На кухнях с утра до вечера шла непрекращающаяся конференция жен. Обсуждалось все, от меню дорогому мужу и его половой потенции до состояния гардероба каждой, и цен на рынке. Жены вынуждены были находиться весь день вместе, на кухне, где и готовилась еда, и производилась стирка белья, и было удобно выглянуть в коридор трехметровой ширины, где носились десятки шумных детей. Временами раздавался отчаянный плач одного из них. На этаже стоял постоянный и невообразимый шум, хлопали двери.
Эти квартиры получали только счастливчики или приближенные к командованию.
В каждой семье считалось вполне нормальным держать у входа внутри комнаты ведро с крышкой для ночных испражнений. Наиболее изобретательные и продвинутые хозяйки прикрывали эти ведра ширмами, делали закуток, при помощи стены и платяного шкафа. И незабываемая картина, когда утром, майоры и подполковники бежали во дворовые уборные с ведром, полным испражнений семьи. Отцы семейств. Таковы были условия жизни элиты танковых частей – победителей.

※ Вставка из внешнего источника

import Literature.AnabelianGeometry.EtaleTheta.MuTwoSettingCLevel
import Literature.AnabelianGeometry.EtaleTheta.DoubleUnderlineTower
import Literature.AnabelianGeometry.SemiGraphs.TemperedCompletionExtension
import Literature.AnabelianGeometry.SemiGraphs.TemperedCurveGaloisInfinite

/-!
# B14 «PlusMinusTower.ofCoverModel», CORE over an abstract completion `Π^tp_C ↪ Π̂_C` (proof-only), PART 1: the augmentation
# `Π̂_C ↠ G_K`

S. Mochizuki, *Inter-universal Teichmüller theory II*, kurims manuscript (Dec. 2020), §2, Def. 2.3 (i) p. 67 ([IUTchII] Def 2.3 (i),
kurims p.67) [claim: Mochizuki2012, status: disputed] (D-0012 claim key; series status DISPUTED — classical profinite group theory over
abc-iut-L2's [EtTh] data only; nothing of the series is asserted); [SemiAnbd] §6 p. 69 [cite: MochizukiSemiAnbd2006, §6 p.69].
PROOF-ONLY file (abc-iut cell, seat abc-iut-L6-t19 gen 5, HOLDER-DESIGNATE of MERGE-MAP row B14; design note
HOME/staging/L6/L6-t19/B14-DESIGN.md); no definitions — everything is an `∃`/`∀` statement over an ARBITRARY profinite completion
`ι : Π^tp_C → Q` (`IsProfiniteCompletion ι`; such a `Q` with `ι` injective EXISTS by `exists_injective_completion_of_isOpenEmbedding`,
p423691), so that the def-bearing assembly `PlusMinusTower.ofCoverModel` only has to CHOOSE `Q` and package these facts.

* `MuTwoSetting.CLevelData.exists_augC_codRestrict` — `augC` corestricted to the subgroup `G_K ≤ G_{ℚ_p}` (continuous);
* **`MuTwoSetting.CLevelData.exists_augHat`** — THE FIELD `aug` (with `aug_surjective`) of the tower: for ANY profinite completion
  `ι : Π^tp_C → Q`, `augC` extends along `ι` to a continuous `Φ : Q → G_K` (`G_K` profinite: abc-iut-L3 `TemperedCurve.compactSpace_GK`;
  abc-iut-L3 `IsProfiniteCompletion.exists_extension`), SURJECTIVE because already `Π^tp_X ↠ G_K` (`range_aug`).

PART 2 (separate file, once abc-iut-L2's `Sec2CompletionIndex`/`Sec2CompletionNormal` and the Prelims p423833 are built on the farm):
`[Q : cl ι(Π^tp_X̲)] = 2l`, `[cl ι(Π^tp_X̲) : cl ι(Π^tp_X̲̲)] = l`, `cl ι(Π^tp_X̲) ⊴ Q` (mod L02), `cl ι(Π^tp_X̲̲) ⊴ cl ι(Π^tp_X̲)` (mod hN).
Nothing here takes a side on [IUTchIII] Cor. 3.12; typed ≠ proved.
-/

noncomputable section

namespace Literature.AnabelianGeometry.EtaleTheta

open Literature.AnabelianGeometry.SemiGraphs

namespace MuTwoSetting

namespace CLevelData

variable {p : ℕ} [Fact p.Prime] {M : MuTwoSetting p} (e : M.CLevelData)
  {Q : Type} [Group Q] [TopologicalSpace Q] [IsTopologicalGroup Q] (ι : M.GtpC →ₜ* Q) (hι : IsProfiniteCompletion ι)

/-- The augmentation `Π^tp_C → G_K`, corestricted to the subgroup `G_K ≤ G_{ℚ_p}`, as a continuous homomorphism.
(Proof-internal construction exposed as an existence statement below; no `def`.) [cite: MochizukiEtTh2009, Def 1.7 p.27] -/
theorem exists_augC_codRestrict :
    ∃ ψ : M.GtpC →ₜ* ↥M.GK, ∀ g : M.GtpC, ((ψ g : M.GK) : GQp p) = e.augC g :=
  ⟨{ toMonoidHom := e.augC.toMonoidHom.codRestrict M.GK e.augC_mem_GK
     continuous_toFun := e.augC.continuous.subtype_mk _ }, fun _ => rfl⟩

include hι in
/-- **The augmentation of `Π̂_C`**: for any profinite completion `ι : Π^tp_C → Q`, the augmentation `augC : Π^tp_C → G_K` extends
along `ι` to a continuous homomorphism `Φ : Q → G_K` (`G_K` is profinite: abc-iut-L3's `TemperedCurve.compactSpace_GK`; abc-iut-L3's
`IsProfiniteCompletion.exists_extension`), and `Φ` is SURJECTIVE because already `Π^tp_X ↠ G_K` (`range_aug`).  PROVED.
([IUTchII] Def 2.3 (i), kurims p.67) [claim: Mochizuki2012, status: disputed] -/
theorem exists_augHat :
    ∃ Φ : Q →ₜ* ↥M.GK, (∀ g : M.GtpC, ((Φ (ι g) : M.GK) : GQp p) = e.augC g) ∧ Function.Surjective Φ := by
  haveI : CompactSpace ↥M.GK := M.toTemperedCurve.compactSpace_GK
  obtain ⟨ψ, hψ⟩ := e.exists_augC_codRestrict
  obtain ⟨Φ, hΦ⟩ := hι.exists_extension ψ
  refine ⟨Φ, fun g => by rw [hΦ g, hψ g], ?_⟩
  intro k
  -- `k ∈ G_K = aug(Π^tp_X)`; lift to `Π^tp_X ⊆ Π^tp_C`
  have hk : (k : GQp p) ∈ M.aug.toMonoidHom.range := by rw [M.range_aug]; exact k.2
  obtain ⟨x, hx⟩ := hk
  refine ⟨ι (M.inclX x), Subtype.ext ?_⟩
  rw [hΦ, hψ, e.augC_inclX]
  exact hx

end CLevelData

end MuTwoSetting

end Literature.AnabelianGeometry.EtaleTheta

end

Симонович со своей красавицей женой имел комнату на втором этаже Рейхстага. Детей у них не было. Забот у Любки было, только накормить своего «тюфяка», как она его называла, да часами сидеть перед зеркалом и заниматься прическами и гримировкой своего лица. Как женщины говорили: «У Любки морда гладкая, ну что твоя жопа у ребенка».
Симонович приходил домой всегда в восьмом часу вечера, ужинал, и с женой шел на прогулку по центру Бердичева, заходили к его родственникам, шли домой уставшие, и надо сказать, что эта прогулка была основной супружеской обязанностью Симоновича. На остальное его уже не хватало, хотя, семейное счастье этим не омрачалось. Любка с ним отдыхала от былой бурной жизни и тех времен, когда ее прелести в действующей армии были востребованы нарасхват. Служа в армии медицинской сестрой, она добровольно взяла на себя обязанность проводить «реабилитацию» выздоравливающим.